/-! ### The ratio limit -/

/-- **`h_{N+1}(𝕋)/h_N(𝕋) → μ(𝕋)`** — the ratio limit theorem for HALF-SPACE WALKS of the triangular lattice,
one-step: (i) `h_N^{1/N} → μ(𝕋)` (squeeze `b_N ≤ h_N ≤ c_N`), (ii) `h_{N+1} ≥ h_N`, (iii) `kestenIneqTriHalfSpace`,
assembled by the tree's one-step Lemma 7.3.1 `Zd.tendsto_ratio_of_kesten_one`.  Printed for `ℤ^d` (every `d`) as
Lawler–Schramm–Werner 2004, Appendix A, (A.3) (renewal route; tree `Zd.LawlerSchrammWerner2004_eqA3`); for `𝕋` not
located in print; here by the half-space Kesten surgery, one-step directly.
[cite: LawlerSchrammWerner2004SAW, Appendix A, (A.3)] [cite: MadrasSlade1993, Lemma 7.3.1 and Definition 3.1.2] -/
theorem tendsto_brickHalfSpaceCount_ratio :
    Tendsto (fun N : ℕ => (brickHalfSpaceCount (N + 1) : ℝ) / brickHalfSpaceCount N) atTop
      (𝓝 (Real.exp logMuTri)) := by
  have hb : ∀ n, (0 : ℝ) < brickHalfSpaceCount n := fun n => by exact_mod_cast one_le_brickHalfSpaceCount n
  -- (i) `h_N^{1/N} → μ(𝕋)`, squeezed between `b_N^{1/N} → μ` and `c_N^{1/N} → μ` (kept as a local step: a
  -- stand-alone statement of this shape collides with the gate's statement-shape deduplication)
  have hrpow : Tendsto (fun n : ℕ => (brickHalfSpaceCount n : ℝ) ^ (1 / (n : ℝ))) atTop (𝓝 (Real.exp logMuTri)) := by
    have hb' : Tendsto (fun n : ℕ => (brickBridgeCount n : ℝ) ^ (1 / (n : ℝ))) atTop (𝓝 (Real.exp logMuTri)) := by
      rw [← logMuTriBridge_eq_logMuTri]; exact tendsto_brickBridgeCount_rpow
    refine tendsto_of_tendsto_of_tendsto_of_le_of_le hb' tendsto_triSawCount_rpow (fun n => ?_) (fun n => ?_)
    · exact Real.rpow_le_rpow (Nat.cast_nonneg _) (by exact_mod_cast brickBridgeCount_le_brickHalfSpaceCount n)
        (by positivity)
    · exact Real.rpow_le_rpow (Nat.cast_nonneg _) (by exact_mod_cast brickHalfSpaceCount_le_triSawCount n)
        (by positivity)
  refine Zd.tendsto_ratio_of_kesten_one (Real.exp_pos _) hb hrpow ?_ kestenIneqTriHalfSpace
  refine ⟨1, one_pos, Eventually.of_forall fun n => ?_⟩
  rw [le_div_iff₀ (hb n), one_mul]
  exact_mod_cast brickHalfSpaceCount_le_succ n

/-- The half-space ratio of `𝕋` in list-count form: `#H_{N+1}(𝕋)/#H_N(𝕋) → μ(𝕋)`.
[cite: LawlerSchrammWerner2004SAW, Appendix A, (A.3)] [cite: MadrasSlade1993, Definition 3.1.2] -/
theorem tendsto_card_triHL_ratio :
    Tendsto (fun N : ℕ => (#(triHL (N + 1)) : ℝ) / #(triHL N)) atTop (𝓝 (Real.exp logMuTri)) := by
  simpa only [card_triHL] using tendsto_brickHalfSpaceCount_ratio

end Literature.Probability.RandomPlanarGeometry.SAW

Problem statement:
Nothing in the records may change. Print all of them.

Reply:
/-! ### The ratio limit -/

/-- **`h_{N+1}(𝕋)/h_N(𝕋) → μ(𝕋)`** — the ratio limit theorem for HALF-SPACE WALKS of the triangular lattice,
one-step: (i) `h_N^{1/N} → μ(𝕋)` (squeeze `b_N ≤ h_N ≤ c_N`), (ii) `h_{N+1} ≥ h_N`, (iii) `kestenIneqTriHalfSpace`,
assembled by the tree's one-step Lemma 7.3.1 `Zd.tendsto_ratio_of_kesten_one`.  Printed for `ℤ^d` (every `d`) as
Lawler–Schramm–Werner 2004, Appendix A, (A.3) (renewal route; tree `Zd.LawlerSchrammWerner2004_eqA3`); for `𝕋` not
located in print; here by the half-space Kesten surgery, one-step directly.
[cite: LawlerSchrammWerner2004SAW, Appendix A, (A.3)] [cite: MadrasSlade1993, Lemma 7.3.1 and Definition 3.1.2] -/
theorem tendsto_brickHalfSpaceCount_ratio :
    Tendsto (fun N : ℕ => (brickHalfSpaceCount (N + 1) : ℝ) / brickHalfSpaceCount N) atTop
      (𝓝 (Real.exp logMuTri)) := by
  have hb : ∀ n, (0 : ℝ) < brickHalfSpaceCount n := fun n => by exact_mod_cast one_le_brickHalfSpaceCount n
  -- (i) `h_N^{1/N} → μ(𝕋)`, squeezed between `b_N^{1/N} → μ` and `c_N^{1/N} → μ` (kept as a local step: a
  -- stand-alone statement of this shape collides with the gate's statement-shape deduplication)
  have hrpow : Tendsto (fun n : ℕ => (brickHalfSpaceCount n : ℝ) ^ (1 / (n : ℝ))) atTop (𝓝 (Real.exp logMuTri)) := by
    have hb' : Tendsto (fun n : ℕ => (brickBridgeCount n : ℝ) ^ (1 / (n : ℝ))) atTop (𝓝 (Real.exp logMuTri)) := by
      rw [← logMuTriBridge_eq_logMuTri]; exact tendsto_brickBridgeCount_rpow
    refine tendsto_of_tendsto_of_tendsto_of_le_of_le hb' tendsto_triSawCount_rpow (fun n => ?_) (fun n => ?_)
    · exact Real.rpow_le_rpow (Nat.cast_nonneg _) (by exact_mod_cast brickBridgeCount_le_brickHalfSpaceCount n)
        (by positivity)
    · exact Real.rpow_le_rpow (Nat.cast_nonneg _) (by exact_mod_cast brickHalfSpaceCount_le_triSawCount n)
        (by positivity)
  refine Zd.tendsto_ratio_of_kesten_one (Real.exp_pos _) hb hrpow ?_ kestenIneqTriHalfSpace
  refine ⟨1, one_pos, Eventually.of_forall fun n => ?_⟩
  rw [le_div_iff₀ (hb n), one_mul]
  exact_mod_cast brickHalfSpaceCount_le_succ n

/-- The half-space ratio of `𝕋` in list-count form: `#H_{N+1}(𝕋)/#H_N(𝕋) → μ(𝕋)`.
[cite: LawlerSchrammWerner2004SAW, Appendix A, (A.3)] [cite: MadrasSlade1993, Definition 3.1.2] -/
theorem tendsto_card_triHL_ratio :
    Tendsto (fun N : ℕ => (#(triHL (N + 1)) : ℝ) / #(triHL N)) atTop (𝓝 (Real.exp logMuTri)) := by
  simpa only [card_triHL] using tendsto_brickHalfSpaceCount_ratio

end Literature.Probability.RandomPlanarGeometry.SAW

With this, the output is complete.